import Literature.AlgebraicGeometry.Resolution.HironakaDirectrixIdeal
import Literature.AlgebraicGeometry.Resolution.DiffStableAdjoin
import Literature.AlgebraicGeometry.Resolution.PlaneNearForms
import Literature.AlgebraicGeometry.Resolution.HironakaDirectrixPolarTame
import HarnessLib

/-!
# The CJS directrix space of a principal homogeneous ideal is Hironaka's directrix of its generator:
# `𝒯((h)) = T({h})`, `e((h)) = d − τ({h})` (CJS Lemma 2.7 / Def. 2.8 vs Cossart–Piltant Prop. 4.2)

Topic: `Literature/AlgebraicGeometry/Resolution`. Sequel of `HironakaDirectrixIdeal.lean`, which proves CJS Lemma 2.7 in
the form `𝒯(I) ⊆ T(S)` for every generating set `S` of `I` and `𝒯(I) = T(S)` for SOME generating set:

> **CJS 2020, Lemma 2.7 / Def. 2.8.** "`𝒯(I, K) ⊆ (S₁)_K` … the minimal `K`-subspace such that `I_K` is generated by
> elements in `K[𝒯(I, K)]`"; "`e(S/I) = n − dim 𝒯(I)`". **Cossart–Piltant 2008, proof of Prop. 4.2**: `T_x` the
> minimal subspace with `J_x ⊆ k(x)[T_x]`, `τ(x) := dim T_x` (Hironaka's intrinsic definition of the directrix).

PROVED here: for a PRINCIPAL homogeneous ideal the infimum is attained at the generator —
`directrixSpace_span_singleton_eq_map_directrix`: `𝒯((h)) = T({h})` for every nonzero form `h` (every characteristic;
if `k[T']` directs `(h)` then `h ∈ k[T']` by graded bookkeeping, `mem_linearFormsSubalgebra_of_span_singleton_eq`), hence
`finrank_directrixSpace_span_singleton` (`dim 𝒯((h)) = τ({h})`), `directrixDim_span_singleton` (`e((h)) = d − τ({h})`),
and in TAME degree (`HironakaDirectrixPolarTame.lean`) `directrixDim_span_singleton_eq_sub_finrank_span_pderiv`:
`e((h)) = d − dim ⟨∂h/∂Y_i⟩`.

First landed summit-side (cell res-hironaka, `CampaignW46.PrincipalDirectrix`); ported here as the principal-ideal case
of the CJS/Hironaka dictionary. AI-written; AI review is weaker than expert review.

## References

* V. Cossart, U. Jannsen, S. Saito, LNM 2270 (2020), Lemma 2.7, Def. 2.8. [CossartJannsenSaito2020]
* V. Cossart, O. Piltant, J. Algebra 320 (2008), proof of Prop. 4.2. [CossartPiltant2008]
-/

noncomputable section

open MvPolynomial
open Literature.RingTheory.MvPolynomial

namespace Literature.AlgebraicGeometry.Resolution

universe u

variable {k : Type u} [Field k] {d : ℕ}

/-- The degree-`b` component of a multiple of a form of degree `b`: `(q · h)_b = q(0) · h`. [folklore] -/
private theorem homogeneousComponent_mul_of_isHomogeneous_self {h : MvPolynomial (Fin d) k} {b : ℕ} (hh : h.IsHomogeneous b)
    (q : MvPolynomial (Fin d) k) : homogeneousComponent b (q * h) = C (coeff 0 q) * h := by
  classical
  have hq : q * h = ∑ i ∈ Finset.range (q.totalDegree + 1), homogeneousComponent i q * h := by
    rw [← Finset.sum_mul, sum_homogeneousComponent]
  rw [hq, map_sum, Finset.sum_eq_single 0]
  · rw [homogeneousComponent_zero, homogeneousComponent_of_mem
      ((mem_homogeneousSubmodule _ _).mpr ((isHomogeneous_C _ (coeff 0 q)).mul hh)), if_pos (zero_add b).symm]
  · intro i _ hi0
    rw [homogeneousComponent_of_mem
      ((mem_homogeneousSubmodule _ _).mpr ((homogeneousComponent_isHomogeneous i q).mul hh)), if_neg (by omega)]
  · intro h0
    exact absurd (Finset.mem_range.mpr (Nat.succ_pos _)) h0

/-- **A space of linear forms whose algebra generates the principal ideal of a nonzero form contains the form in its
algebra**: if `(h) = (S)` with `S ⊆ k[T']`, then `h ∈ k[T']` (CJS Lemma 2.7's minimality, principal case).
[cite: CossartJannsenSaito2020, Lemma 2.7] -/
theorem mem_linearFormsSubalgebra_of_span_singleton_eq {h : MvPolynomial (Fin d) k} {b : ℕ} (hh : h.IsHomogeneous b)
    (h0 : h ≠ 0) {T' : Submodule k (Module.Dual k (Fin d → k))} {S : Set (MvPolynomial (Fin d) k)}
    (hSU : S ⊆ linearFormsSubalgebra k T') (hSI : Ideal.span S = Ideal.span {h}) :
    h ∈ linearFormsSubalgebra k T' := by
  classical
  set U := linearFormsSubalgebra k T' with hU
  -- `U` is graded
  have hgr : IsGradedSubalgebra U := by
    rw [hU, linearFormsSubalgebra]
    refine IsGradedSubalgebra.adjoin ?_
    rintro _ ⟨ℓ, _, rfl⟩
    exact ⟨1, isHomogeneous_linearFormPoly ℓ⟩
  -- `h = Σ_s c_s • s` with `s ∈ S`
  have hmem : h ∈ Ideal.span S := by rw [hSI]; exact Ideal.mem_span_singleton_self h
  obtain ⟨c, hcS, hsum⟩ := (Submodule.mem_span_set (R := MvPolynomial (Fin d) k)).mp hmem
  -- each `s` in the support is a multiple of `h`
  have hg : ∀ s ∈ c.support, ∃ g : MvPolynomial (Fin d) k, g * h = s := fun s hs =>
    Ideal.mem_span_singleton'.mp (hSI ▸ Ideal.subset_span (hcS hs))
  choose! g hg using hg
  -- degree-`b` components: `h = (Σ_s (c s · g s)(0)) · h`
  have hcomp : h = C (∑ s ∈ c.support, coeff 0 (c s * g s)) * h := by
    conv_lhs => rw [← (homogeneousComponent_of_mem ((mem_homogeneousSubmodule _ _).mpr hh)).trans (if_pos rfl),
      ← hsum]
    rw [Finsupp.sum, map_sum, map_sum, Finset.sum_mul]
    refine Finset.sum_congr rfl fun s hs => ?_
    calc homogeneousComponent b (c s • s) = homogeneousComponent b ((c s * g s) * h) := by
          rw [smul_eq_mul, mul_assoc, hg s hs]
      _ = C (coeff 0 (c s * g s)) * h := homogeneousComponent_mul_of_isHomogeneous_self hh _
  -- hence some `g s₀` has a nonzero constant term
  obtain ⟨s₀, hs₀, hc₀⟩ : ∃ s₀ ∈ c.support, coeff 0 (g s₀) ≠ 0 := by
    by_contra hall
    push Not at hall
    have hzero : (∑ s ∈ c.support, coeff 0 (c s * g s)) = 0 :=
      Finset.sum_eq_zero fun s hs => by
        rw [← constantCoeff_eq, RingHom.map_mul, constantCoeff_eq, hall s hs, mul_zero]
    rw [hzero, C_0, zero_mul] at hcomp
    exact h0 hcomp
  -- `(s₀)_b = g(s₀)(0) · h ∈ U`, so `h ∈ U`
  have hs₀U : homogeneousComponent b (s₀ : MvPolynomial (Fin d) k) ∈ U := hgr _ (hSU (hcS hs₀)) b
  rw [← hg s₀ hs₀, homogeneousComponent_mul_of_isHomogeneous_self hh] at hs₀U
  have hinv : C (coeff 0 (g s₀))⁻¹ * (C (coeff 0 (g s₀)) * h) = h := by
    rw [← mul_assoc, ← map_mul, inv_mul_cancel₀ hc₀, C_1, one_mul]
  rw [← hinv]
  exact U.mul_mem (U.algebraMap_mem _) hs₀U

/-- **`𝒯((h)) = T({h})` for a nonzero form `h`** (every characteristic): the CJS directrix space of the principal
homogeneous ideal `(h)` is the image of Hironaka's directrix of `{h}` under the encoding `linearFormPolyₗ`.
[cite: CossartJannsenSaito2020, Lemma 2.7] [cite: CossartPiltant2008, proof of Prop. 4.2] -/
theorem directrixSpace_span_singleton_eq_map_directrix {h : MvPolynomial (Fin d) k} {b : ℕ} (hh : h.IsHomogeneous b)
    (h0 : h ≠ 0) :
    directrixSpace (Ideal.span {h}) = (directrix k ({h} : Set (MvPolynomial (Fin d) k))).map (linearFormPolyₗ k) := by
  refine le_antisymm (directrixSpace_le_map_directrix rfl) ?_
  set I : Ideal (MvPolynomial (Fin d) k) := Ideal.span {h} with hI
  set T' := (directrixSpace I).comap (linearFormPolyₗ k) with hT'
  have hmap : T'.map (linearFormPolyₗ k) = directrixSpace I :=
    map_comap_linearFormPolyₗ k (directrixSpace_le_one I)
  have hdir : Directs I (T'.map (linearFormPolyₗ k)) := by
    rw [hmap]
    exact directs_directrixSpace I
  obtain ⟨S, hSU, hSI⟩ := directs_map_iff.mp hdir
  have hhU : h ∈ linearFormsSubalgebra k T' := mem_linearFormsSubalgebra_of_span_singleton_eq hh h0 hSU hSI
  have hle : directrix k ({h} : Set (MvPolynomial (Fin d) k)) ≤ T' :=
    directrix_le_of_subset k (Set.singleton_subset_iff.mpr hhU)
  calc (directrix k ({h} : Set (MvPolynomial (Fin d) k))).map (linearFormPolyₗ k)
      ≤ T'.map (linearFormPolyₗ k) := Submodule.map_mono hle
    _ = directrixSpace I := hmap

/-- **`dim_k 𝒯((h)) = τ({h})`** for a nonzero form `h` (every characteristic).
[cite: CossartJannsenSaito2020, Def. 2.8] [cite: CossartPiltant2008, proof of Prop. 4.2] -/
theorem finrank_directrixSpace_span_singleton {h : MvPolynomial (Fin d) k} {b : ℕ} (hh : h.IsHomogeneous b)
    (h0 : h ≠ 0) :
    Module.finrank k (directrixSpace (Ideal.span {h})) = hironakaTau k ({h} : Set (MvPolynomial (Fin d) k)) := by
  rw [directrixSpace_span_singleton_eq_map_directrix hh h0, finrank_map_directrix]

/-- **`e((h)) = d − τ({h})`**: the CJS dimension of the directrix of the cone of a nonzero form is computed by
Hironaka's `τ` of the form (every characteristic). [cite: CossartJannsenSaito2020, Def. 2.8] -/
theorem directrixDim_span_singleton {h : MvPolynomial (Fin d) k} {b : ℕ} (hh : h.IsHomogeneous b) (h0 : h ≠ 0) :
    directrixDim (Ideal.span {h}) = d - hironakaTau k ({h} : Set (MvPolynomial (Fin d) k)) := by
  rw [directrixDim, finrank_directrixSpace_span_singleton hh h0]

/-- **Tame degree: `e((h)) = d − dim ⟨∂h/∂Y_i⟩`** for a nonzero form `h` with `1, …, deg h` non-zero in `k`
(`HironakaDirectrixPolarTame.hironakaTau_singleton_eq_finrank_span_pderiv`).
[cite: CossartJannsenSaito2020, Def. 2.8] [cite: BerthomieuHivertMourtada2010, Algorithm 3.5] -/
theorem directrixDim_span_singleton_eq_sub_finrank_span_pderiv {h : MvPolynomial (Fin d) k} {b : ℕ}
    (hh : h.IsHomogeneous b) (h0 : h ≠ 0) (hchar : ∀ m : ℕ, 1 ≤ m → m ≤ h.totalDegree → (m : k) ≠ 0) :
    directrixDim (Ideal.span {h}) =
      d - Module.finrank k (Submodule.span k (Set.range fun i : Fin d => pderiv i h)) := by
  rw [directrixDim_span_singleton hh h0, hironakaTau_singleton_eq_finrank_span_pderiv k h hchar]

/-- **Characteristic `p > deg h`** version. [cite: CossartJannsenSaito2020, Def. 2.8] -/
theorem directrixDim_span_singleton_eq_sub_finrank_span_pderiv_of_lt_char (p : ℕ) [CharP k p]
    {h : MvPolynomial (Fin d) k} {b : ℕ} (hh : h.IsHomogeneous b) (h0 : h ≠ 0) (hp : h.totalDegree < p) :
    directrixDim (Ideal.span {h}) =
      d - Module.finrank k (Submodule.span k (Set.range fun i : Fin d => pderiv i h)) :=
  directrixDim_span_singleton_eq_sub_finrank_span_pderiv hh h0 (fun m h1 hm => by
    rw [Ne, CharP.cast_eq_zero_iff k p m]
    exact fun hdvd => absurd (Nat.le_of_dvd (by omega) hdvd) (by omega))

end Literature.AlgebraicGeometry.Resolution

end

———

Collect every line with the string "exact" from the records, and copy each.

    exact absurd (Finset.mem_range.mpr (Nat.succ_pos _)) h0
    exact ⟨1, isHomogeneous_linearFormPoly ℓ⟩
  have hmem : h ∈ Ideal.span S := by rw [hSI]; exact Ideal.mem_span_singleton_self h
    exact h0 hcomp
  exact U.mul_mem (U.algebraMap_mem _) hs₀U
    exact directs_directrixSpace I
    exact fun hdvd => absurd (Nat.le_of_dvd (by omega) hdvd) (by omega))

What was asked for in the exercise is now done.